4. This contention is not seen to have been considered either in exhibit P-3 or in exhibit P-4. The Inspecting Assistant Commissioner passed a laconic order stating that :

"..... Considering the facts and circumstances of the case, the interest charged under Section 215 is restricted to 75 per cent. applying the provision of Rule 40(5) and the balance due may be collected."

5. Similar statement regarding Section 139 interest is also made restricting interest under that section to 50 per cent. Even though several contentions have been raised in the revision petition, the Commissioner of Income tax only stated that the Income-tax Officer/Inspecting Assistant Commissioner has already reduced the interest by 25 per cent. Moreover, the entire interest payable by the firm has also been waived by the Income-tax Officer/Inspecting Assistant Commissioner and that any further reduction in the interest levied under Section 139 or 215 is inappropriate.

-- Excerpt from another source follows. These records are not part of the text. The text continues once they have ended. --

/-! ## (3.8) with Huxley's factor `V` -/

/-- **Bourgain 2017, (3.8) (with the `V`-refinement of (3.14)), explicit constant**: for
`H ≥ 1`, `X₃ > 0`, `V ≥ 1`, a finite family `(x(I))_{I ∈ 𝓘}` with `|x_j(I)| ≤ X_j`,
`X = (1/2, 1/2, X₃, X₃)`, and `|α| ≤ 1`,
`(∑_{I ∈ 𝓘} |∑_{h ≤ H} αʰ e(x(I)·(h,h²,h^{3/2},h^{1/2}))|⁶)² ≤ 624⁴ ∏_j (1 + 4X_jY_{V,j}) · B_V · A`,
where `A = bourgainFirstSpacingCount H δ (Hδ)`, `δ = 1/(X₃H^{3/2})` (in the paper
`δ = Q²/(H²R²)`, `X₃ = (R/Q)²H^{1/2}`) and `B_V = bourgainSecondSpacingCount 𝓘 x H V`. The left
side is `|∑_I ∑_𝐡 ω(I) Ω(𝐡) e(x(I)·y(𝐡))|²` for the bilinear form of (3.7); the bound is the
double large sieve [B-I1] Lemma 2.4 in the counting form
`Literature.NumberTheory.LFunctions.DoubleLargeSieve.doubleLargeSieve_count`, applied with the
boxes `2X_j`, `2Y_{V,j}`. [cite: BourgainJAMS2017, §4 eqs. (3.7)–(3.9), (3.14)]
[cite: BombieriIwaniec1986, Lemma 2.4] -/
theorem Bourgain2017_eq38V {H : ℕ} (hH : 1 ≤ H) {X₃ : ℝ} (hX₃ : 0 < X₃) {V : ℝ} (hV : 1 ≤ V)
    (𝓘 : Finset ℕ) (x : ℕ → Fin 4 → ℝ) (hx : ∀ I ∈ 𝓘, ∀ k, |x I k| ≤ bourgainXBound X₃ k)
    (α : ℂ) (hα : ‖α‖ ≤ 1) :
    (∑ I ∈ 𝓘, ‖bourgainHSum H α (x I)‖ ^ 6) ^ 2 ≤
      624 ^ 4 * (∏ k, (1 + 2 * bourgainXBound X₃ k * (2 * bourgainYBound H V k))) *
        (bourgainSecondSpacingCount 𝓘 x H V : ℝ) *
        (bourgainFirstSpacingCount H (1 / (X₃ * (H : ℝ) ^ (3 / 2 : ℝ)))
          (H * (1 / (X₃ * (H : ℝ) ^ (3 / 2 : ℝ)))) : ℝ) := by
  classical
  set sY := Fintype.piFinset fun _ : Fin 6 => Finset.Icc 1 H with hsY
  set b : (Fin 6 → ℕ) → ℂ := fun w => α ^ (∑ j, w j) with hb
  set X' : Fin 4 → ℝ := fun k => 2 * bourgainXBound X₃ k with hX'
  set Y' : Fin 4 → ℝ := fun k => 2 * bourgainYBound H V k with hY'
  have hV0 : 0 < V := by linarith
  obtain ⟨ω, hω, hsum⟩ := exists_unimodular_sum_norm_eq 𝓘 (fun I => bourgainHSum H α (x I) ^ 6)
  -- the sum of sixth powers as the bilinear form of (3.7)
  have hbil : (((∑ I ∈ 𝓘, ‖bourgainHSum H α (x I)‖ ^ 6 : ℝ)) : ℂ) =
      ∑ I ∈ 𝓘, ∑ w ∈ sY, ω I * b w * e (∑ k, x I k * bourgainYVec w k) := by
    have h1 : (∑ I ∈ 𝓘, ‖bourgainHSum H α (x I)‖ ^ 6) =
        ∑ I ∈ 𝓘, ‖bourgainHSum H α (x I) ^ 6‖ := by
      simp_rw [norm_pow]
    rw [h1, hsum]
    refine Finset.sum_congr rfl fun I _ => ?_
    rw [bourgainHSum_pow_six, Finset.mul_sum]
    refine Finset.sum_congr rfl fun w _ => ?_
    simp only [hb]
    ring
  have hXpos : ∀ k, 0 < X' k := fun k => mul_pos two_pos (bourgainXBound_pos hX₃ k)
  have hYpos : ∀ k, 0 < Y' k := fun k => mul_pos two_pos (bourgainYBound_pos hH hV0 k)
  have hx' : ∀ I ∈ 𝓘, ∀ k, |x I k| ≤ X' k := fun I hI k =>
    (hx I hI k).trans (by simp only [hX']; linarith [bourgainXBound_pos hX₃ k])
  have hy' : ∀ w ∈ sY, ∀ k, |bourgainYVec w k| ≤ Y' k := fun w hw k =>
    ((abs_bourgainYVec_le hw k).trans (bourgainYBound_one_le hV k)).trans
      (by simp only [hY']; linarith [bourgainYBound_pos hH hV0 k])
  have hbn : ∀ w ∈ sY, ‖b w‖ ≤ 1 := fun w _ => by
    simp only [hb, norm_pow]
    exact pow_le_one₀ (norm_nonneg _) hα
  have hDLS := doubleLargeSieve_count 𝓘 sY x bourgainYVec ω b X' Y' hXpos hYpos hx' hy'
    (fun I _ => hω I) hbn
  have hL : ‖∑ I ∈ 𝓘, ∑ w ∈ sY, ω I * b w * e (∑ k, x I k * bourgainYVec w k)‖ ^ 2 =
      (∑ I ∈ 𝓘, ‖bourgainHSum H α (x I)‖ ^ 6) ^ 2 := by
    rw [← hbil, Complex.norm_real, Real.norm_eq_abs,
      abs_of_nonneg (Finset.sum_nonneg fun _ _ => by positivity)]
  rw [hL, Fintype.card_fin] at hDLS
  refine hDLS.trans ?_
  have hB : (closePairs 𝓘 x (fun k => (2 * Y' k)⁻¹) : ℝ) ≤ bourgainSecondSpacingCount 𝓘 x H V := by
    exact_mod_cast closePairs_le_bourgainSecondSpacingCount 𝓘 x (bourgainYBound_pos hH hV0)
  have hA : (closePairs sY bourgainYVec (fun k => (2 * X' k)⁻¹) : ℝ) ≤
      bourgainFirstSpacingCount H (1 / (X₃ * (H : ℝ) ^ (3 / 2 : ℝ)))
        (H * (1 / (X₃ * (H : ℝ) ^ (3 / 2 : ℝ)))) := by
    exact_mod_cast closePairs_le_bourgainFirstSpacingCount hH hX₃
  have h0 : (0 : ℝ) ≤ 624 ^ 4 * ∏ k, (1 + X' k * Y' k) :=
    mul_nonneg (by positivity) (Finset.prod_nonneg fun k _ => by nlinarith [hXpos k, hYpos k])
  have hprod : ∏ k, (1 + X' k * Y' k) =
      ∏ k, (1 + 2 * bourgainXBound X₃ k * (2 * bourgainYBound H V k)) :=
    Finset.prod_congr rfl fun k _ => by simp only [hX', hY']
  calc (624 : ℝ) ^ 4 * (∏ k, (1 + X' k * Y' k)) *
        (closePairs 𝓘 x (fun k => (2 * Y' k)⁻¹) : ℝ) *
        (closePairs sY bourgainYVec (fun k => (2 * X' k)⁻¹) : ℝ)
      ≤ 624 ^ 4 * (∏ k, (1 + X' k * Y' k)) * (bourgainSecondSpacingCount 𝓘 x H V : ℝ) *
        (closePairs sY bourgainYVec (fun k => (2 * X' k)⁻¹) : ℝ) :=
        mul_le_mul_of_nonneg_right (mul_le_mul_of_nonneg_left hB h0) (Nat.cast_nonneg _)
    _ ≤ 624 ^ 4 * (∏ k, (1 + X' k * Y' k)) * (bourgainSecondSpacingCount 𝓘 x H V : ℝ) *
        (bourgainFirstSpacingCount H (1 / (X₃ * (H : ℝ) ^ (3 / 2 : ℝ)))
          (H * (1 / (X₃ * (H : ℝ) ^ (3 / 2 : ℝ)))) : ℝ) :=
        mul_le_mul_of_nonneg_left hA (mul_nonneg h0 (Nat.cast_nonneg _))
    _ = _ := by rw [hprod]

/-- The product of the box factors with the enlarged boxes:
`∏_j (1 + 4X_jY_{V,j}) = (1 + 12H)(1 + 12H²V)(1 + 24X₃H^{3/2})(1 + 24X₃H^{1/2}) ≤ 13²·25² V X₃² H⁵`
for `H, V ≥ 1` and `X₃H^{1/2} ≥ 1` (the paper: `∏(X_jY_j + 1) ≪ H²/δ² = X₃²H⁵`, p. 11).
[cite: BourgainJAMS2017, §4, display before (3.14)] -/
theorem prod_bourgainBoxFactors_le {H : ℕ} (hH : 1 ≤ H) {X₃ : ℝ} (hX₃ : 0 < X₃)
    (hXH : 1 ≤ X₃ * (H : ℝ) ^ (1 / 2 : ℝ)) {V : ℝ} (hV : 1 ≤ V) :
    ∏ k, (1 + 2 * bourgainXBound X₃ k * (2 * bourgainYBound H V k)) ≤
      105625 * V * X₃ ^ 2 * (H : ℝ) ^ (5 : ℝ) := by
  have hHpos : (0 : ℝ) < H := by exact_mod_cast hH
  have hH1 : (1 : ℝ) ≤ H := by exact_mod_cast hH
  set s : ℝ := (H : ℝ) ^ (1 / 2 : ℝ) with hs
  have hspos : 0 < s := by positivity
  have hs2 : s ^ 2 = H := by
    rw [hs, ← Real.rpow_natCast, ← Real.rpow_mul hHpos.le]; norm_num
  have hH32 : (H : ℝ) ^ (3 / 2 : ℝ) = H * s := by
    rw [hs, show (3 / 2 : ℝ) = 1 + 1 / 2 by norm_num, Real.rpow_add hHpos, Real.rpow_one]
  have hH5 : (H : ℝ) ^ (5 : ℝ) = (H : ℝ) ^ 4 * s ^ 2 := by
    rw [hs2, show (5 : ℝ) = ((5 : ℕ) : ℝ) by norm_num, Real.rpow_natCast]; ring
  rw [Fin.prod_univ_four]
  have hform : (1 + 2 * bourgainXBound X₃ 0 * (2 * bourgainYBound H V 0)) *
      (1 + 2 * bourgainXBound X₃ 1 * (2 * bourgainYBound H V 1)) *
      (1 + 2 * bourgainXBound X₃ 2 * (2 * bourgainYBound H V 2)) *
      (1 + 2 * bourgainXBound X₃ 3 * (2 * bourgainYBound H V 3)) =
      (1 + 12 * (H : ℝ)) * (1 + 12 * ((H : ℝ) ^ 2 * V)) * (1 + 24 * (X₃ * (H * s))) *
        (1 + 24 * (X₃ * s)) := by
    show (1 + 2 * (1 / 2 : ℝ) * (2 * (6 * (H : ℝ)))) * (1 + 2 * (1 / 2 : ℝ) * (2 * (6 * (H : ℝ) ^ 2 * V))) *
      (1 + 2 * X₃ * (2 * (6 * (H : ℝ) ^ (3 / 2 : ℝ)))) *
      (1 + 2 * X₃ * (2 * (6 * (H : ℝ) ^ (1 / 2 : ℝ)))) = _
    rw [hH32]; ring
  rw [hform, hH5]
  have hV0 : 0 < V := by linarith
  have hH2V : 1 ≤ (H : ℝ) ^ 2 * V := by nlinarith
  have hXHs : 1 ≤ X₃ * (H * s) := by
    calc (1 : ℝ) ≤ X₃ * s := hXH
      _ ≤ X₃ * s * H := le_mul_of_one_le_right (by positivity) hH1
      _ = X₃ * (H * s) := by ring
  have f1 : 1 + 12 * (H : ℝ) ≤ 13 * H := by linarith
  have f2 : 1 + 12 * ((H : ℝ) ^ 2 * V) ≤ 13 * ((H : ℝ) ^ 2 * V) := by linarith
  have f3 : 1 + 24 * (X₃ * (H * s)) ≤ 25 * (X₃ * (H * s)) := by linarith
  have f4 : 1 + 24 * (X₃ * s) ≤ 25 * (X₃ * s) := by linarith
  calc (1 + 12 * (H : ℝ)) * (1 + 12 * ((H : ℝ) ^ 2 * V)) * (1 + 24 * (X₃ * (H * s))) *
        (1 + 24 * (X₃ * s))
      ≤ (13 * H) * (13 * ((H : ℝ) ^ 2 * V)) * (25 * (X₃ * (H * s))) * (25 * (X₃ * s)) := by
        gcongr
    _ = 105625 * V * X₃ ^ 2 * ((H : ℝ) ^ 4 * s ^ 2) := by ring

6. If exhibit P-4 was a considered order and this court was satisfied that all the points raised in the revision petition have been adverted to, this court, naturally, would be slow to interfere with the discretion exercised by the Commissioner. It is also seen that the interest levied for the year 1982-83 under Section 139(8) and Section 217 had been cancelled. But the first respondent only stated that the request of the assessee to waive the interest in full for the year 1983-84 cannot be considered fair and reasonable, and thereafter, confirmed the order of the Inspecting Assistant Commissioner. If the order of the Inspecting Assistant Commissioner itself was a considered order, I would not have interfered with the order passed in revision by the first respondent. The contention of the petitioner that when the return is filed by the petitioner, he could not have anticipated the revised return filed by the firm, the further fact that the second respondent had completely waived the interest in the case of the firm as well as the other points raised in the revision have not been adverted to by the Commissioner. No doubt, in the counter-affidavit filed on behalf of the third respondent in paragraph 7, the circumstances under which the limited waiver of interest has been made has been detailed. But this is a matter to be considered by the first respondent in disposing of the revision petition, for, discretion has to be exercised by the Commissioner. The order should ex facie disclose the application of mind and should contain reasons in support of the order. When the order is sought to be impugned on the ground that the officer concerned has not exercised his discretion properly in the sense that the reason in support of the order has not been disclosed in the order, the defect cannot be cured by furnishing reasons by an affidavit. If that is allowed, an order which is bad in the beginning may, by the time it comes to the court when challenged, gets validated by the grounds supplied in the affidavit. In the decision in Mohinder Singh Gill v. Chief Election Commissioner, AIR 1978 SC 851, it was held that, when a statutory functionary makes an order based on certain grounds, its validity must be judged by the reasons so mentioned and cannot be supplemented by fresh reasons in the shape of an affidavit or otherwise. In any case, the affidavit of the third respondent cannot cure the defect in the order of the first respondent.

7. In the circumstances, I quash exhibit P-4 order to the extent it relates to the assessment year 1983-84 and direct the first respondent to pass appropriate orders on the revision petition filed by the petitioner for the assessment year 1983-84 after giving the petitioner an opportunity of being heard.

8. The original petition is allowed as above.